All the best from Heinz, www.windships.de

http://www.chorendesainasia.com/design-category/cruise-marine-tourism-vessels/

http://www.modern-merchant-sailing-vessel.com/

http://cargosail.fritjofgiese.com/

http://seagatesail.com/the-company/key-people/core-team/

http://www.kapitaen-hass.de/windjammer-shipping/

Gavin_Allwright
Gavin_Allwright

Great to see Andreas and the crew - real pioneers in bringing back wind propulsion into cargo and commercial sea transportation as a whole. Jan and the Sail Transport Network continues to support these efforts and over the last couple of years we have seen the movement grow and our projects gain a lot more attention. Tres hombres - what can I say -- inspirational and excellent rum too.

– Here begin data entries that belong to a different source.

import Literature.Analysis.FluidPDE.LocalLerayBackwardUniquenessAnyDatum
import Literature.Analysis.FluidPDE.GKPRigidityBackwardUniqueness
import HarnessLib

/-!
# Backward uniqueness for local Leray solutions on a slab from the FAR FIELD of the final value
# (Lemarié-Rieusset 2016, Thm. 15.4, with the final value vanishing only outside a ball)

Analysis/FluidPDE proof file (theorems only: no definition, no named fact, no `sorry`).

The tree proves Lemarié-Rieusset's backward uniqueness theorem for local Leray solutions on a slab
with an arbitrary weakly divergence-free datum
(`IsLocalLeraySolutionOn.ae_zero_of_final_vanishing_unit_anyDatum`,
`LocalLerayBackwardUniquenessAnyDatum.lean`; P. G. Lemarié-Rieusset, *The Navier–Stokes Problem in
the 21st Century* (2016), Thm. 15.4, along Escauriaza–Seregin–Šverák 2003, §5 / Seregin 2012, §4):
a local Leray solution `(v, π)` on `(0, T) × ℝ³` whose pairings with ALL test fields tend to `0`
as `t ↑ T` vanishes a.e. **On that route the vanishing of the final value is used at exactly one
place**: the far-field backward uniqueness of the vorticity (Escauriaza–Seregin–Šverák 2003, §3
(3.31)–(3.32) with the half-space theorem Thm. 5.1), which sees the final value only on the
exterior of a large ball; the remaining steps (the far-field `L^∞` bound Thm. 14.5, a.e. time is
regular by Caffarelli–Kohn–Nirenberg, bounded strips around regular times, spatial unique
continuation of the vorticity, the Liouville theorem for bounded curl- and divergence-free fields
with the decay clause of the class) never look at the final value. This file records the resulting
FAR-FIELD form of Thm. 15.4:

* `localLeray_farField_curl_eq_zero_slab_of_farField_vanishing` — Steps 2–3 of the proof of
  Thm. 15.4 on a slab when the pairings `∫⟪u(t), φ⟫` tend to `0` as `t ↑ T₁` only for the test
  fields `φ` supported in `{|x| > R₁}`: the far-field vorticity of a representative vanishes on
  `(T₄, T₁) × {x₃ > R}`. Proof: the far-field representative `U` of the tree
  (`exists_farField_representative`, fed by `farField_bound_anyDatum`) on
  `(T₄, T₁) × {|x| > R}` with `R ≥ R₁ + 1`, and the general-frame backward-uniqueness step
  `farField_curl_eq_zero_of_frame` (ESS §3 + Thm. 5.1, accepted) applied NOT to `u` but to the
  spatially cut-off field `ũ(t, x) = (1 − χ(x)) u(t, x)`, `χ` a smooth bump equal to `1` on
  `B̄(0, R − 1/2)` and supported in `B(0, R)`: `ũ = u = U` a.e. on the exterior region (the only
  place where the step compares `u` with `U`), and `∫⟪ũ(t), φ⟫ = ∫⟪u(t), (1 − χ)φ⟫ → 0` for EVERY
  test field `φ`, because `(1 − χ)φ` is a test field supported in `{|x| > R − 1/2} ⊆ {|x| > R₁}`.
* `IsLocalLeraySolutionOn.ae_zero_of_farField_final_vanishing_unit` /
  `IsLocalLeraySolutionOn.ae_zero_of_farField_final_vanishing` — **Thm. 15.4 from the far field
  of the final value**: a local Leray solution on `(0, T) × ℝ³` (unit viscosity, resp. `ν > 0`)
  with weakly divergence-free datum whose pairings with the test fields supported in
  `{|x| > R₁}` tend to `0` as `t ↑ T` vanishes a.e. on the slab. Word for word the tree's
  `ae_zero_of_final_vanishing_unit_anyDatum` / `ae_zero_of_final_vanishing_anyDatum` with the
  far-field vorticity input replaced by the theorem above.

In words: **a local Leray solution whose final value vanishes near spatial infinity is trivial** —
equivalently, the final value of a nontrivial local Leray solution on a slab is never compactly
supported (backward uniqueness "from spatial infinity"). Nothing accepted is restated or changed;
the theorems here are strict generalisations of the tree's (which they give back by forgetting the
support condition). Consumer: the crux `FiniteDissipationLiouville` of
`Summits/NavierStokesRegularity` (the distributional trace at the singular time of a singular
Type-I ancient solution with the quarter-rate dissipation law has unbounded support).

## Mathlib / tree search

`lean search 'farField_final|of_farField_vanishing|compactly supported final'`: nothing
(2026-08-28). Reused by name: `IsLocalLeraySolutionOn.farField_bound_anyDatum`,
`exists_farField_representative`, `farField_curl_eq_zero_of_frame`,
`NSBoundedHigherRegularityBounds_holds`, `kangMiuraTsai_local_pressure_bound_holds`,
`ae_forall_isRegularPoint_slab`, `exists_strip_bound_Ioo`, `ae_zero_strip_of_farField_curl_eq_zero`,
`ae_norm_le_toReal_of_eLpNorm_top_lt_top`, `IsLocalLeraySolutionOn.toUnitViscosity`,
`ae_restrict_preimage_stAffine`, `stAffine_preimage_Ioo_zero_prod`; Mathlib's `ContDiffBump`.

## References

* P. G. Lemarié-Rieusset, *The Navier–Stokes Problem in the 21st Century*, CRC Press (2016),
  doi:10.1201/b19556: Thm. 15.4 (PDF p. 568) and its proof (pp. 568–569). [`LemarieRieusset2016`]
* L. Escauriaza, G. Seregin, V. Šverák, Russ. Math. Surveys 58:2 (2003) 211–250, §3
  (3.31)–(3.32), Thm. 5.1, §5. [`EscauriazaSereginSverak2003`]
* G. Seregin, Comm. Math. Phys. 312 (2012) 833–845 = arXiv:1104.3615, §4. [`Seregin2012CMP`]
-/

noncomputable section

open MeasureTheory TopologicalSpace Set Function Filter Metric
open _root_.Topology
open scoped ENNReal NNReal InnerProductSpace RealInnerProductSpace ContDiff

namespace Literature.Analysis.FluidPDE

/-! ### A smooth far-field cutoff -/

/-- **The far-field cutoff of a test field is a test field supported in the far field.** For
`0 < r₁ < r₂` and the smooth bump `χ` (`= 1` on `B̄(0, r₁)`, supported in `B(0, r₂)`), the field
`x ↦ (1 − χ x) • φ x` is a test field on `ℝ³` for every test field `φ`, it agrees with `φ` off
`B(0, r₂)`, and it vanishes on `B̄(0, r₁)`. [folklore] -/
private theorem isTestFunctionOn_farField_cutoff (χ : ContDiffBump (0 : EuclideanSpace ℝ (Fin 3)))
    {φ : EuclideanSpace ℝ (Fin 3) → EuclideanSpace ℝ (Fin 3)}
    (hφ : FunctionSpaces.IsTestFunctionOn (⊤ : Opens (EuclideanSpace ℝ (Fin 3))) φ) :
    FunctionSpaces.IsTestFunctionOn (⊤ : Opens (EuclideanSpace ℝ (Fin 3)))
        (fun x => (1 - χ x) • φ x) ∧
      (∀ x, (1 - χ x) • φ x ≠ 0 → χ.rIn < ‖x‖) ∧
      (∀ x, χ.rOut ≤ ‖x‖ → (1 - χ x) • φ x = φ x) := by
  have hcd : ContDiff ℝ ∞ (fun x => 1 - χ x) := contDiff_const.sub χ.contDiff
  have hcs : HasCompactSupport (fun x => (1 - χ x) • φ x) :=
    hφ.hasCompactSupport.mono fun x hx => right_ne_zero_of_smul hx
  refine ⟨⟨hcd.smul hφ.contDiff, hcs, fun y _ => Opens.mem_top y⟩, fun x hx => ?_, fun x hx => ?_⟩
  · by_contra hle
    push Not at hle
    have h1 : χ x = 1 := χ.one_of_mem_closedBall (by rwa [mem_closedBall, dist_zero_right])
    rw [h1, sub_self, zero_smul] at hx
    exact hx rfl
  · have h0 : χ x = 0 := χ.zero_of_le_dist (by rwa [dist_zero_right])
    rw [h0, sub_zero, one_smul]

Our first S/V Greenheart ship is nearing it's keel laying in Bangladesh now. http://www.greenheartproject.org We have been part of the movement in spirit and in support for quite a while, now we are really looking forward to joining it in a physical/practical way. We are also part of the development of a pilot project in the South Pacific, which will help develop a low-carbon network of sail and sail/hybrid shipping in the region - heady days indeed.

JanLundberg
JanLundberg

Fantastic!  Brings back beautiful memories of my two voyages on the Tres Hombres.  A fabulous sail transport player is Guillaume Le Grand's  TOWT organization, and a major ecoliner developer is the UK's B9 shipping.  Get ready to take your bicycle and bike trailer to the docks to meet your ship and take on truly green products.  Or at least think about that coffee and chocolate you love that's transported thousands of miles with dirty bunker fuel.  Now that the average speed of the big cargo ships has dropped to 15 knots -- slower than the clipper ships of over a century ago -- due to high oil prices, sail transport clearly looks like the future right around the next cape.  The ships may be engineless like the Tres Hombres or aided by renewable-energy auxiliary motors.  The Sail Transport Network http://www.sailtransportnetwork.org has been promoting clean, renewable-energy transport for trade and travel since 1999, and thanks to expensive, dwindling oil and the far worse threat of global warming, and our love of the sea, the sail transport movement is on the rise.